Baz Luhrmann, connu pour son style flamboyant et son goût pour le spectaculaire, prend un pari audacieux avec "Roméo + Juliette" en plongeant la tragédie séculaire de Shakespeare dans le chaos coloré et frénétique du 20ème siècle américain. Ce choix crée un contraste saisissant entre le langage poétique de l'époque élisabéthaine et le décor urbain moderne, marqué par des gangs rivaux et des fusillades, offrant une lecture contemporaine qui oscille entre le génie et le décalage.
Le casting brille par la présence de Leonardo DiCaprio et Claire Danes, dont les performances captivantes donnent vie à ce couple maudit avec une intensité et une fragilité touchantes. Leur alchimie à l'écran est indéniable, insufflant au récit une authenticité et une émotion qui transcendent le cadre atypique. Toutefois, ce choix de modernité n'est pas sans conséquences. Le mélange d'éléments classiques et contemporains parfois s'harmonise avec une étonnante efficacité, mais il arrive aussi qu'il crée une dissonance qui peut détourner de l'essence tragique de l'histoire.
La direction artistique et les costumes, imaginés avec une audace qui frise parfois l'extravagance, apportent une dimension visuelle époustouflante au film.
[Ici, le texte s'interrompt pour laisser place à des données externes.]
/-- The image exponent of `x^{eⱼ}` is `x^{e_{castSucc j}}`. [OURS · L1 W4.3] -/
theorem linExp_cylExp_single {n : ℕ} (j : Fin n) (r : ℕ) :
    linExp (cylExp n) (Finsupp.single j r) = Finsupp.single (Fin.castSucc j) r := by
  unfold linExp cylExp
  rw [Finsupp.sum_single_index (by simp), Finsupp.smul_single, smul_eq_mul, mul_one]

/-- Coefficients of the cylinder at image exponents are those of `F`. [OURS · L1 W4.3] -/
theorem coeff_cylinder {n : ℕ} (F : MvPowerSeries (Fin n) k) (d : Fin n →₀ ℕ) :
    coeff (linExp (cylExp n) d) (cylinder F) = coeff d F := by
  have hS := hasSubst_cylinderFamily (k := k) n
  unfold cylinder
  rw [cylinderFamily_eq] at hS ⊢
  exact coeff_linExp_subst_monomial (cylExp n) hS (linExp_cylExp_injective n) F d

/-- The cylinder does not involve the idle variable. [OURS · L1 W4.3] -/
theorem coeff_cylinder_eq_zero {n : ℕ} (F : MvPowerSeries (Fin n) k) (μ : Fin (n + 1) →₀ ℕ)
    (hμ : μ (Fin.last n) ≠ 0) : coeff μ (cylinder F) = 0 := by
  have hS := hasSubst_cylinderFamily (k := k) n
  unfold cylinder
  rw [cylinderFamily_eq] at hS ⊢
  refine coeff_subst_monomial_eq_zero (cylExp n) hS F μ fun d h => hμ ?_
  rw [← h, linExp_cylExp_last]

/-- Substituting into a cylinder ignores the value at the idle variable. [OURS · L1 W4.3] -/
theorem subst_cylinder {n m : ℕ} {G : Fin (n + 1) → MvPowerSeries (Fin m) k} (hG : HasSubst G)
    (F : MvPowerSeries (Fin n) k) : subst G (cylinder F) = subst (fun j => G (Fin.castSucc j)) F := by
  unfold cylinder
  rw [subst_comp_subst_apply (hasSubst_cylinderFamily n) hG]
  congr 1
  funext j
  rw [subst_X hG]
La musique, élément central de la trilogie du rideau rouge de Luhrmann, joue ici encore un rôle prépondérant, tissant une bande-son éclectique qui accompagne les hauts et les bas émotionnels du récit. Cependant, cette même audace visuelle et sonore peut par moments écraser le texte de Shakespeare, rendant certaines scènes plus confuses qu'éclairantes.
L'approche de Luhrmann envers le texte classique est à la fois sa plus grande force et sa principale faiblesse. En conservant le dialogue original, il rend hommage à l'œuvre de Shakespeare, mais cette fidélité peut paradoxalement aliéner certains spectateurs, perdus entre deux époques. D'autre part, cette juxtaposition audacieuse révèle des thèmes universels et intemporels, tels que l'amour, la haine, et le destin, qui résonnent toujours, quel que soit le cadre.
"Roméo + Juliette" se distingue par son ambition et sa créativité, mais n'échappe pas à une certaine incohérence dans son ensemble. Le film est un kaléidoscope de brillance et d'excès, où chaque scène oscille entre le coup de génie et le caprice esthétique. C'est cette même irrégularité qui, bien qu'elle en fasse une expérience inoubliable, empêche l'œuvre d'atteindre la perfection. Elle invite à une réflexion sur la manière dont les classiques peuvent être revisités et sur les limites de l'expérimentation artistique.